Full documentation is available, a summary is given below (WARNING: the documentation is outdated and will be updated in the future).
Features
- N-dimensional histogram
- Intuitive and convenient interface
- Value semantics with efficient move operations
- Support for different binning schemes (user-extensible)
- Optional underflow/overflow bins for each dimension
- Support for counting weighted events
- Statistical variance can be queried for each bin
- High performance (cache-friendly design, tuned code, use of compile-time information to avoid conversions and to unroll loops)
- Space-efficient use of memory, memory dynamically grows as needed
- Serialization support using
boost.serialization
- Histograms cannot overflow (counts are only limited by available memory)
- Language support: C++11, Python (2.x and 3.x)
- Numpy support
Dependencies
Build instructions
git clone https://github.com/HDembinski/histogram.git
mkdir build && cd build
cmake ../histogram/build
make # or 'make install'
To run the tests, do make test
or ctest -V
for more output.
Code examples
For the full version of the following examples with explanations, see Tutorial.
Example 1: Fill a 1d-histogram in C++
#include <boost/histogram/static_histogram.hpp> // proposed for inclusion in Boost
#include <boost/histogram/axis.hpp> // proposed for inclusion in Boost
#include <boost/histogram/utility.hpp> // proposed for inclusion in Boost
#include <iostream>
#include <cmath>
int main(int, char**) {
namespace bh = boost::histogram;
// create 1d-histogram with 10 equidistant bins from -1.0 to 2.0,
// with axis of histogram labeled as "x"
auto h = bh::make_static_histogram(bh::regular_axis(10, -1.0, 2.0, "x"));
// fill histogram with data
h.fill(-1.5); // put in underflow bin
h.fill(-1.0); // included in first bin, bin interval is semi-open
h.fill(-0.5);
h.fill(1.1);
h.fill(0.3);
h.fill(1.7);
h.fill(2.0); // put in overflow bin, bin interval is semi-open
h.fill(20.0); // put in overflow bin
h.wfill(0.1, 5.0); // fill with a weighted entry, weight is 5.0
// access histogram counts, loop includes under- and overflow bin
const auto& a = h.axis<0>();
for (int i = -1, n = bh::bins(a) + 1; i < n; ++i) {
std::cout << "bin " << i
<< " x in [" << bh::left(a, i) << ", " << bh::right(a, i) << "): "

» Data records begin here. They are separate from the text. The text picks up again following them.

import Mathlib.Analysis.SpecialFunctions.Pow.Real
import Mathlib.Data.Set.Finite.List
import Mathlib.Data.ZMod.ValMinAbs
import Mathlib.Data.ENNReal.Basic
import Literature.Barriers.CriticalPhenomena.RigorousRGSmallParameterTestFunctionNorm
import Literature.Barriers.CriticalPhenomena.RigorousRGSmallParameterPolymers
import HarnessLib

/-!
# `RigorousRGSmallParameter` (Slade, Theorem 1.4.1): the norms of Slade §6.2 — the field norm
# (6.29), the local norms (6.30), the regulators `G_j`, `G̃_j` (6.32), the regulator norms (6.33),
# and the `ℱ_j`, `𝒲_j` norms (6.35) on the space `𝒦_j`

Companion ("proof architecture") file of
`Literature/Barriers/CriticalPhenomena/RigorousRGSmallParameter.lean`, on top of the `T_φ`
seminorm files (`…TphiSeminorm`, `…TphiCalculus`, `…TestFunctionNorm`) and the polymer
vocabulary (`…Polymers`). Slade's Theorem 6.3.1 — the renormalisation-group step whose output is
the named fact `LongRangePhi4.Slade2017_prop822` — is stated in the `𝒲_j` norm on `𝒦_j`; this
file supplies the remaining DEFINITIONS of his §6.2 for the concrete model (fields
`φ : Λ_N → ℝⁿ` on the torus `Λ_N = (ℤ/Mℤ)^d`, `TorusSite d M`, unit steps `±e_i`), with the
elementary API. Source: G. Slade, Commun. Math. Phys. 358 (2018), arXiv:1611.06169, §6.2.1–6.2.3
(read from the TeX source; display numbers by position: (6.28) `‖g‖_{Φ_j(𝔥_j)}`, (6.29)
`‖φ‖_{Φ_j(ℓ_j)}`, (6.30)/(6.30') the local norms, (6.32) regulators, (6.33) regulator norms,
(6.35) `ℱ_j`, `𝒲_j`), which "recall[s] the definitions of several norms from [BS-rg-norm,
BS-rg-step]" (Brydges–Slade, J. Stat. Phys. 159 (2015) 421–460, §3.5, §3.7).

## What this file provides (definitions with their elementary properties; no named fact)

* `unitStep` (`±e_i`), `fieldFn` (the field as a function on `𝚲 = Λ × {1,…,n}`), `basisDir` (the
  coordinate directions `e_{(x,i)}`), `prog1`/`adm_prog1` (one-argument programmes `∇^a`).
* **(6.29)** `fieldNorm 𝔥 R pΦ φ = 𝔥⁻¹ sup_{x,i,|a| ≤ p_Φ} R^{|a|}|∇^a φ^i_x|` (`R = L^j`; a
  finite supremum: `fieldNormSet_finite`, `le_fieldNorm`, `fieldNorm_nonneg`), the link with the
  unit-ball estimates of the test-function norm (`napply_le_of_fieldNorm_le`:
  `‖φ‖_Φ ≤ C ⇒ |∇^β φ_x| ≤ C𝔥R^{-|β|}`), the constant field (`fieldNorm_const_le`, Slade (8.25)
  "`‖𝟙‖_{Φ_N} = ℓ_N⁻¹`"), and **Slade (8.24)** in these terms (`abs_iteratedFDeriv_two_le_fieldNorm`:
  `|D²F(φ; f, f)| ≤ 2‖F‖_{T_{φ,j}(𝔥)}‖f‖²_{Φ_j(𝔥)}`).
* **(6.30)** `localFieldNorm` (`inf` over fields agreeing with `φ` on `X`), **(6.30')**
  `localFieldNormTilde` (`inf` over `f` affine on `X`, `IsAffineOn`, in the relative coordinates of
  minimal absolute value — the "linear function on `X`" for sets not wrapping around the torus).
* **(6.32)** `fluctReg` (`G_j(X,φ) = ∏_{x∈X} e^{L^{-dj}‖φ‖²_{Φ_j(B_x^□,ℓ_j)}}`), `largeReg` (`G̃_j`),
  with `G ≥ 1`, `G(∅) = 1`, multiplicativity over disjoint unions.
* **(6.33)** `regNorm` (`‖F‖_𝒢 = sup_φ ‖F‖_{T_{φ,j}(𝔥)}/𝒢(X,φ)`, `[0,∞]`-valued;
  `TphiNorm_le_of_regNorm_le`), **(6.35)** `largePolymerExp` (`f_j(X) = r(|X|_j - 2^d)_+`),
  `FNorm` (`‖K‖_{ℱ_j(𝒢)} = sup_{X ∈ 𝒞_j} (1/ϑ̄)^{f_j(X)}‖K(X)‖_𝒢`) and `WNorm`
  (`‖K‖_{𝒲_j} = max{‖K‖_{ℱ(G)}, γ_j³‖K‖_{ℱ(G̃^γ)}}`).

The scale-dependent parameters (`ℓ_j`, `h_j`, `ϑ_j`, `γ_j`, `ε̄`, (6.31), (6.34)) are left as
arguments. Ledger effect: none on the trust base of the barrier's reduction chain
(`Slade2017_prop822`).
-/

noncomputable section

namespace Literature.Barriers.CriticalPhenomena

namespace LongRangePhi4

open Finset

namespace RGNorm

open Tphi Polymer Literature.Probability.LatticeModels
open scoped ContDiff ENNReal

variable {d M n : ℕ} [NeZero M]

/-! ### The field as a test function; unit steps; one-argument programmes -/

/-- The `2d` unit steps `±e_i` of the torus. [cite: BrydgesSlade2015RGI, §3.3 ("𝒰 = {±e_1,…,±e_d}")] -/
def unitStep (d M : ℕ) : Fin d × Bool → TorusSite d M := fun p => Pi.single p.1 (if p.2 then 1 else -1)

/-- The field `φ : Λ → ℝⁿ` as a function on field labels `𝚲 = Λ × {1,…,n}`. [folklore] -/
def fieldFn (φ : TorusSite d M → Fin n → ℝ) : TorusSite d M × Fin n → ℝ := fun p => φ p.1 p.2

/-- The coordinate directions `e_{(x,i)}` in the space of fields. [folklore] -/
def basisDir (d M n : ℕ) : TorusSite d M × Fin n → (TorusSite d M → Fin n → ℝ) :=
  fun p y j => if y = p.1 ∧ j = p.2 then 1 else 0

/-- A one-argument derivative programme `∇^a` (all differences act on the single argument). [folklore] -/
def prog1 (l : List (Fin d × Bool)) : List (ℕ × (Fin d × Bool)) := l.map fun s => (0, s)

omit [NeZero M] in
/-- One-argument programmes of order `≤ p_Φ` are admissible for sequences of length one. [folklore] -/
theorem adm_prog1 {pΦ : ℕ} {l : List (Fin d × Bool)} (hl : l.length ≤ pΦ) : Adm pΦ 1 (prog1 l) := by
  refine ⟨fun q hq => ?_, fun p => ?_⟩
  · simp only [prog1, List.mem_map] at hq
    obtain ⟨s, _, rfl⟩ := hq
    exact Nat.zero_lt_one
  · unfold countAt prog1
    rw [List.map_map]
    refine le_trans (List.count_le_length) ?_
    simpa using hl

/-! ### The norm of the field (6.29) and its local versions (6.30) -/

/-- The set of values `𝔥⁻¹ R^{|a|} |∇^a φ^i_x|` over `x ∈ Λ`, `i`, `|a| ≤ p_Φ`. [folklore] -/
def fieldNormSet (𝔥 R : ℝ) (pΦ : ℕ) (φ : TorusSite d M → Fin n → ℝ) : Set ℝ :=
  {t | ∃ (p : TorusSite d M × Fin n) (l : List (Fin d × Bool)), l.length ≤ pΦ ∧
    t = 𝔥⁻¹ * R ^ l.length * |napply (unitStep d M) (prog1 l) (liftFn (fieldFn φ)) [p]|}

/-- **The norm of the field regarded as a test function** (Slade (6.29)):
`‖φ‖_{Φ_j(𝔥)} = 𝔥⁻¹ sup_{x} sup_{i} sup_{|a| ≤ p_Φ} L^{j|a|} |∇^a φ^i_x|` (`R = L^j`).
[cite: Slade2017, §6.2.1 (display (6.29))] [cite: BrydgesSlade2015RGI, Example 3.3.2] -/
def fieldNorm (𝔥 R : ℝ) (pΦ : ℕ) (φ : TorusSite d M → Fin n → ℝ) : ℝ := sSup (fieldNormSet 𝔥 R pΦ φ)

omit [NeZero M] in
/-- The index set of (6.29) is finite. [folklore] -/
theorem fieldNormSet_finite [NeZero M] (𝔥 R : ℝ) (pΦ : ℕ) (φ : TorusSite d M → Fin n → ℝ) :
    (fieldNormSet 𝔥 R pΦ φ).Finite := by
  have hfin : {l : List (Fin d × Bool) | l.length ≤ pΦ}.Finite := List.finite_length_le _ _
  refine ((Set.finite_univ (α := TorusSite d M × Fin n)).prod hfin).image
    (fun q : (TorusSite d M × Fin n) × List (Fin d × Bool) =>
      𝔥⁻¹ * R ^ q.2.length * |napply (unitStep d M) (prog1 q.2) (liftFn (fieldFn φ)) [q.1]|) |>.subset ?_
  rintro t ⟨p, l, hl, rfl⟩
  exact ⟨(p, l), ⟨Set.mem_univ _, hl⟩, rfl⟩

/-- The values in (6.29) are bounded by the norm. [folklore] -/
theorem le_fieldNorm {𝔥 R : ℝ} {pΦ : ℕ} (φ : TorusSite d M → Fin n → ℝ) (p : TorusSite d M × Fin n)
    {l : List (Fin d × Bool)} (hl : l.length ≤ pΦ) :
    𝔥⁻¹ * R ^ l.length * |napply (unitStep d M) (prog1 l) (liftFn (fieldFn φ)) [p]| ≤ fieldNorm 𝔥 R pΦ φ :=
  le_csSup (fieldNormSet_finite 𝔥 R pΦ φ).bddAbove ⟨p, l, hl, rfl⟩

/-- `0 ≤ ‖φ‖_{Φ_j}` (for `𝔥 > 0`... in general the empty programme at any point gives `𝔥⁻¹|φ|`;
nonnegativity holds as a supremum of absolute values when `𝔥, R ≥ 0`). [folklore] -/
theorem fieldNorm_nonneg [Nonempty (Fin n)] {𝔥 R : ℝ} (h𝔥 : 0 ≤ 𝔥) (pΦ : ℕ) (φ : TorusSite d M → Fin n → ℝ) :
    0 ≤ fieldNorm 𝔥 R pΦ φ := by
  obtain ⟨i⟩ := ‹Nonempty (Fin n)›
  have h := le_fieldNorm (𝔥 := 𝔥) (R := R) φ ((fun _ => 0), i) (l := []) (Nat.zero_le pΦ)
  refine le_trans ?_ h
  simp only [List.length_nil, pow_zero, mul_one]
  exact mul_nonneg (inv_nonneg.2 h𝔥) (abs_nonneg _)

/-- **The local norm** `‖φ‖_{Φ_j(X,𝔥)} = inf{‖φ - f‖_{Φ_j(𝔥)} : f_x = 0 ∀ x ∈ X}` (Slade (6.30)) —
equivalently the infimum of `‖ψ‖` over the fields `ψ` agreeing with `φ` on `X`.
[cite: Slade2017, §6.2.1 (display (6.30))] [cite: BrydgesSlade2015RGI, §3.5 (display (PhiXdef))] -/
def localFieldNorm (𝔥 R : ℝ) (pΦ : ℕ) (X : Finset (TorusSite d M)) (φ : TorusSite d M → Fin n → ℝ) : ℝ :=
  sInf ((fieldNorm 𝔥 R pΦ) '' {ψ | ∀ x ∈ X, ψ x = φ x})

/-- `‖φ‖_{Φ_j(X)} ≤ ‖φ‖_{Φ_j}`. [folklore] -/
theorem localFieldNorm_le [Nonempty (Fin n)] {𝔥 R : ℝ} (h𝔥 : 0 ≤ 𝔥) (pΦ : ℕ) (X : Finset (TorusSite d M))
    (φ : TorusSite d M → Fin n → ℝ) : localFieldNorm 𝔥 R pΦ X φ ≤ fieldNorm 𝔥 R pΦ φ :=
  csInf_le ⟨0, by rintro _ ⟨ψ, _, rfl⟩; exact fieldNorm_nonneg h𝔥 pΦ ψ⟩ ⟨φ, fun _ _ => rfl, rfl⟩

/-- `0 ≤ ‖φ‖_{Φ_j(X)}`. [folklore] -/
theorem localFieldNorm_nonneg [Nonempty (Fin n)] {𝔥 R : ℝ} (h𝔥 : 0 ≤ 𝔥) (pΦ : ℕ) (X : Finset (TorusSite d M))
    (φ : TorusSite d M → Fin n → ℝ) : 0 ≤ localFieldNorm 𝔥 R pΦ X φ :=
  le_csInf ⟨_, ⟨φ, fun _ _ => rfl, rfl⟩⟩ (by rintro _ ⟨ψ, _, rfl⟩; exact fieldNorm_nonneg h𝔥 pΦ ψ)

/-- A field is **affine on `X`** (the "`f|_X` is a linear function" of Slade (6.30'), for sets
`X` small enough not to wrap around the torus): in relative coordinates of minimal absolute value
around a base point of `X`, `f_x = a + Σ_i (x - x_0)_i c_i`. [cite: Slade2017, §6.2.1 (display (6.30'), "f|_X is a linear function")] -/
def IsAffineOn (X : Finset (TorusSite d M)) (f : TorusSite d M → Fin n → ℝ) : Prop :=
  ∃ x₀ ∈ X, ∃ (a : Fin n → ℝ) (c : Fin d → Fin n → ℝ),
    ∀ x ∈ X, f x = a + ∑ i, (ZMod.valMinAbs (x i - x₀ i) : ℝ) • c i

/-- **The second local norm** `‖φ‖_{Φ̃_j(X,𝔥)} = inf{‖φ - f‖_{Φ_j(𝔥)} : f|_X linear}`
(Slade (6.30')). [cite: Slade2017, §6.2.1 (display (6.30'))] -/
def localFieldNormTilde (𝔥 R : ℝ) (pΦ : ℕ) (X : Finset (TorusSite d M)) (φ : TorusSite d M → Fin n → ℝ) : ℝ :=
  sInf ((fun f => fieldNorm 𝔥 R pΦ (φ - f)) '' {f | IsAffineOn X f})

/-! ### Regulators (6.32) -/

/-- **The fluctuation-field regulator** `G_j(X,φ) = ∏_{x ∈ X} exp(L^{-dj}‖φ‖²_{Φ_j(B_x^□,ℓ_j)})`
(`b = L^j` the block side). [cite: Slade2017, §6.2.2 (display (6.32), G_j)] -/
def fluctReg (b : ℕ) (ℓ R : ℝ) (pΦ : ℕ) (X : Finset (TorusSite d M)) (φ : TorusSite d M → Fin n → ℝ) : ℝ :=
  Real.exp (∑ x ∈ X, ((b : ℝ) ^ d)⁻¹ * localFieldNorm ℓ R pΦ (sclosure b (block b x)) φ ^ 2)

/-- **The large-field regulator** `G̃_j(X,φ) = ∏_{x ∈ X} exp(½ L^{-dj}‖φ‖²_{Φ̃_j(B_x^□,ℓ_j)})`.
[cite: Slade2017, §6.2.2 (display (6.32), G̃_j)] -/
def largeReg (b : ℕ) (ℓ R : ℝ) (pΦ : ℕ) (X : Finset (TorusSite d M)) (φ : TorusSite d M → Fin n → ℝ) : ℝ :=
  Real.exp (∑ x ∈ X, 2⁻¹ * ((b : ℝ) ^ d)⁻¹ * localFieldNormTilde ℓ R pΦ (sclosure b (block b x)) φ ^ 2)

/-- Regulators are `≥ 1`. [folklore] -/
theorem one_le_fluctReg (b : ℕ) (ℓ R : ℝ) (pΦ : ℕ) (X : Finset (TorusSite d M)) (φ : TorusSite d M → Fin n → ℝ) :
    1 ≤ fluctReg b ℓ R pΦ X φ :=
  Real.one_le_exp (Finset.sum_nonneg fun _ _ => mul_nonneg (by positivity) (sq_nonneg _))
import Summits.Ventures.Crystal3D.Theorems.StickyWulffConstantCoaxialWallLawSeamSatCensusTwelve
import Summits.Ventures.Crystal3D.Kissing125.Geometry1
import HarnessLib

/-!
# One-free-pair kissing configurations: every node has at most FIVE contacts, and five only at common neighbours of the free pair
# (crux `CoaxialWallLaw`, stmt-Ventures-19481; lane F 'Certificates' v8.4, registered stubs `stub_satCensus12Narrow` / `stub_satCensus12Glide`;
#  certificate of record behind them: `KissingClassificationOneFree (5/2)` of '…SeamSatCensusTwelve')

HONEST FRAMING. Venture `Summits/Ventures/Crystal3D` (cell `crystal3d-full`); helper `--supports` stmt-Ventures-19481, no stub is closed.  The six
kind-restricted census pieces of lane F v8.4 contain `SatCensus12Narrow/Glide`, which the tree derives from `KissingGap (5/2)` (PROVED, computational
grade) and the ONE-FREE-PAIR CLASSIFICATION `KissingClassificationOneFree (5/2)` (named, NOT proved; `satCensus12_of_oneFree`, p741052).  A certificate
for that classification is a re-run of Hales's method (the tree's K25 growth search `Kissing125`, structure `KConf`) with ONE pair exempt from the
dichotomy `dist = 2 ∨ dist ≥ 5/2`.  Among the `KConf` axioms the node bound `cdeg_le` («at most four contacts at a label», Hales 2012 Lemma 7,
`Kissing125.card_le_four_of_neighbours25`) is the one that FAILS under the exemption; this file proves its exact replacement:

* `card_contacts_le_four_of_oneFree_of_not_mem` — in a one-free-pair `5/2`-configuration with exempt pair `(a, b)`, a node `v` all of whose listed
  contacts avoid `a` (or avoid `b`) has at most FOUR of them (Lemma 7 verbatim: the exemption is invisible);
* `card_contacts_le_five_of_oneFree` — every node has at most FIVE contacts;
* `card_contacts_le_four_of_oneFree` — at most FOUR unless BOTH `a` and `b` are among them.
So in the one-free-pair search the label degree is `≤ 4` except at the common contact-neighbours of the two exempt labels, where it is `≤ 5`
(and `= 5` forces the five tangent directions to have four consecutive tetrahedral gaps `arccos (1/3)` and one gap of `2π − 4 arccos (1/3) ≈ 77.9°`,
whose chord `≈ 2.18 ∈ (2, 5/2)` IS the exempt pair — the D₅ₕ «two-ring» twelve-ball configuration realises this at both poles with TWO exempt pairs,
so the one-pair hypothesis is used exactly here).
NUMERICAL CONTEXT (this seat, evidence on 19481, memo ADVZ-C1-g21): the cuboctahedral and anticuboctahedral contact frameworks on `S²(2)` are
infinitesimally flexible (one flex) but every 23-bar sub-framework is still first-order obstructed against opening the released bar (residual `∝ t`), i.e.
no one-free-pair configuration bifurcates from FCC/HCP; a 120 000-start global search found none either (kit, cited in the memo).
WHAT THIS IS NOT: `KissingClassificationOneFree (5/2)` is NOT proved; no `SatCensus` piece is closed; F-C1 not moved.
-/

noncomputable section

namespace Summit.Ventures.Crystal3D.Theorems

namespace TailResidue

open Summit.Ventures.Crystal3D Finset

/-- A one-free-pair gap configuration is a finite set (it has `ncard = 12`). -/
theorem IsGapKissingConfigOneFree.finite {δ : ℝ} {S : Set (EuclideanSpace ℝ (Fin 3))} (hS : IsGapKissingConfigOneFree δ S) : S.Finite :=
  Set.finite_of_ncard_ne_zero (by rw [hS.1]; norm_num)

/-- **Lemma 7 survives away from the exempt pair.**  In a one-free-pair `5/2`-configuration with exempt pair `(a, b)`, a finite set `F ⊆ S` of points at
distance `2` from `v` (contacts of the node `v`) that does not contain `a` has at most four elements: all pairs inside `F` obey the dichotomy, so
`Kissing125.card_le_four_of_neighbours25` applies verbatim. [cite: Hales2012, Lemma 7] -/
theorem card_contacts_le_four_of_oneFree_of_not_mem {S : Set (EuclideanSpace ℝ (Fin 3))} (h12 : ∀ x ∈ S, ‖x‖ = 2) {a b : EuclideanSpace ℝ (Fin 3)}
    (hdich : ∀ x ∈ S, ∀ y ∈ S, x = y ∨ dist x y = 2 ∨ (5 / 2 : ℝ) ≤ dist x y ∨ (x = a ∧ y = b) ∨ (x = b ∧ y = a))
    {v : EuclideanSpace ℝ (Fin 3)} (hv : v ∈ S) {F : Finset (EuclideanSpace ℝ (Fin 3))} (hFS : ∀ u ∈ F, u ∈ S) (hd : ∀ u ∈ F, dist u v = 2)
    (ha : a ∉ F ∨ b ∉ F) : F.card ≤ 4 := by
  refine Kissing125.card_le_four_of_neighbours25 (h12 v hv) (fun u hu => h12 u (hFS u hu)) hd fun u hu w hw hne => ?_
  rcases hdich u (hFS u hu) w (hFS w hw) with e | e | e | ⟨rfl, rfl⟩ | ⟨rfl, rfl⟩
  · exact absurd e hne
  · exact Or.inl e
  · exact Or.inr e
  · rcases ha with h | h
    · exact absurd hu h
    · exact absurd hw h
  · rcases ha with h | h
    · exact absurd hw h
    · exact absurd hu h

/-- **At most FIVE contacts at every node of a one-free-pair `5/2`-configuration.**  Remove `a` from the contact set and apply the four-bound.
[cite: Hales2012, Lemma 7 (method)] -/
theorem card_contacts_le_five_of_oneFree {S : Set (EuclideanSpace ℝ (Fin 3))} (h12 : ∀ x ∈ S, ‖x‖ = 2) {a b : EuclideanSpace ℝ (Fin 3)}
    (hdich : ∀ x ∈ S, ∀ y ∈ S, x = y ∨ dist x y = 2 ∨ (5 / 2 : ℝ) ≤ dist x y ∨ (x = a ∧ y = b) ∨ (x = b ∧ y = a))
    {v : EuclideanSpace ℝ (Fin 3)} (hv : v ∈ S) {F : Finset (EuclideanSpace ℝ (Fin 3))} (hFS : ∀ u ∈ F, u ∈ S) (hd : ∀ u ∈ F, dist u v = 2) :
    F.card ≤ 5 := by
  classical
  have h4 : (F.erase a).card ≤ 4 :=
    card_contacts_le_four_of_oneFree_of_not_mem h12 hdich hv (fun u hu => hFS u (mem_of_mem_erase hu)) (fun u hu => hd u (mem_of_mem_erase hu))
      (Or.inl (notMem_erase a F))
  have := pred_card_le_card_erase (s := F) (a := a)
  omega

/-- **At most FOUR contacts unless both exempt points are contacts of the node.**  [cite: Hales2012, Lemma 7 (method)] -/
theorem card_contacts_le_four_of_oneFree {S : Set (EuclideanSpace ℝ (Fin 3))} (h12 : ∀ x ∈ S, ‖x‖ = 2) {a b : EuclideanSpace ℝ (Fin 3)}
    (hdich : ∀ x ∈ S, ∀ y ∈ S, x = y ∨ dist x y = 2 ∨ (5 / 2 : ℝ) ≤ dist x y ∨ (x = a ∧ y = b) ∨ (x = b ∧ y = a))
    {v : EuclideanSpace ℝ (Fin 3)} (hv : v ∈ S) {F : Finset (EuclideanSpace ℝ (Fin 3))} (hFS : ∀ u ∈ F, u ∈ S) (hd : ∀ u ∈ F, dist u v = 2)
    (h5 : 5 ≤ F.card) : a ∈ F ∧ b ∈ F := by
  by_contra h
  have : a ∉ F ∨ b ∉ F := by tauto
  have := card_contacts_le_four_of_oneFree_of_not_mem h12 hdich hv hFS hd this
  omega

/-- **The contact set of a node, set form.**  For `v ∈ S`, `IsGapKissingConfigOneFree (5/2) S`: the set of points of `S` at distance `2` from `v` has
at most five elements. [cite: Hales2012, Lemma 7 (method)] -/
theorem ncard_contacts_le_five_of_oneFree {S : Set (EuclideanSpace ℝ (Fin 3))} (hS : IsGapKissingConfigOneFree (5 / 2) S)
    {v : EuclideanSpace ℝ (Fin 3)} (hv : v ∈ S) : {u ∈ S | dist u v = 2}.ncard ≤ 5 := by
  classical
  have hfin : {u ∈ S | dist u v = 2}.Finite := hS.finite.subset (fun u hu => hu.1)
  obtain ⟨-, h12, -, a, b, hdich⟩ := hS
  rw [Set.ncard_eq_toFinset_card _ hfin]
  exact card_contacts_le_five_of_oneFree h12 hdich hv (fun u hu => ((Set.Finite.mem_toFinset hfin).1 hu).1)
    (fun u hu => ((Set.Finite.mem_toFinset hfin).1 hu).2)

/-- **Five contacts only at common neighbours of the exempt pair, set form.**  If the node `v` has five (or more) contacts then some exempt pair
`(a, b)` of the configuration consists of two contacts of `v`. [cite: Hales2012, Lemma 7 (method)] -/
theorem exists_exempt_contacts_of_five_le_ncard {S : Set (EuclideanSpace ℝ (Fin 3))} (hS : IsGapKissingConfigOneFree (5 / 2) S)
    {v : EuclideanSpace ℝ (Fin 3)} (hv : v ∈ S) (h5 : 5 ≤ {u ∈ S | dist u v = 2}.ncard) :
    ∃ a b : EuclideanSpace ℝ (Fin 3), (∀ x ∈ S, ∀ y ∈ S, x = y ∨ dist x y = 2 ∨ (5 / 2 : ℝ) ≤ dist x y ∨ (x = a ∧ y = b) ∨ (x = b ∧ y = a)) ∧
      a ∈ S ∧ b ∈ S ∧ dist a v = 2 ∧ dist b v = 2 := by
  classical
  have hfin : {u ∈ S | dist u v = 2}.Finite := hS.finite.subset (fun u hu => hu.1)
  obtain ⟨-, h12, -, a, b, hdich⟩ := hS
  rw [Set.ncard_eq_toFinset_card _ hfin] at h5
  have hmem : ∀ u ∈ hfin.toFinset, u ∈ S ∧ dist u v = 2 := fun u hu => (Set.Finite.mem_toFinset hfin).1 hu
  obtain ⟨ha, hb⟩ := card_contacts_le_four_of_oneFree h12 hdich hv (fun u hu => (hmem u hu).1) (fun u hu => (hmem u hu).2) h5
  exact ⟨a, b, hdich, (hmem a ha).1, (hmem b hb).1, (hmem a ha).2, (hmem b hb).2⟩

end TailResidue

end Summit.Ventures.Crystal3D.Theorems

end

<< h.value(i) << " +/- " << std::sqrt(h.variance(i))
<< std::endl;
}
/* program output:
bin -1 x in [-inf, -1): 1 +/- 1
bin 0 x in [-1, -0.7): 1 +/- 1
bin 1 x in [-0.7, -0.4): 1 +/- 1
bin 2 x in [-0.4, -0.1): 0 +/- 0
bin 3 x in [-0.1, 0.2): 5 +/- 5
bin 4 x in [0.2, 0.5): 1 +/- 1
bin 5 x in [0.5, 0.8): 0 +/- 0
bin 6 x in [0.8, 1.1): 0 +/- 0
bin 7 x in [1.1, 1.4): 1 +/- 1
bin 8 x in [1.4, 1.7): 0 +/- 0
bin 9 x in [1.7, 2): 1 +/- 1
bin 10 x in [2, inf): 2 +/- 1.41421
*/
}
Example 2: Fill a 2d-histogram in Python with data in Numpy arrays
import histogram as bh
import numpy as np
# create 2d-histogram over polar coordinates, with
# 10 equidistant bins in radius from 0 to 5 and
# 4 equidistant bins in polar angle
h = bh.histogram(bh.regular_axis(10, 0.0, 5.0, "radius",
uoflow=False),
bh.polar_axis(4, 0.0, "phi"))
# generate some numpy arrays with data to fill into histogram,
# in this case normal distributed random numbers in x and y,
# converted into polar coordinates
x = np.random.randn(1000) # generate x
y = np.random.randn(1000) # generate y
rphi = np.empty((1000, 2))
rphi[:, 0] = (x ** 2 + y ** 2) ** 0.5 # compute radius
rphi[:, 1] = np.arctan2(y, x) # compute phi
# fill histogram with numpy array
h.fill(rphi)
# access histogram counts (no copy)
count_matrix = np.asarray(h)
print count_matrix
# program output:
#
# [[37 26 33 37]
# [60 69 76 62]
# [48 80 80 77]
# [38 49 45 49]
# [22 24 20 23]
# [ 7 9 9 8]
# [ 3 2 3 3]
# [ 0 0 0 0]
# [ 0 1 0 0]
# [ 0 0 0 0]]
Benchmarks
The following table shows results of a simple benchmark against
-
TH1I
,TH3I
andTHnI
of the ROOT framework -
histogram
andhistogramdd
from the Python modulenumpy
The benchmark against ROOT is implemented in C++, the benchmark against numpy in Python. For a full discussion of the benchmark, see the section Notes in the documentation.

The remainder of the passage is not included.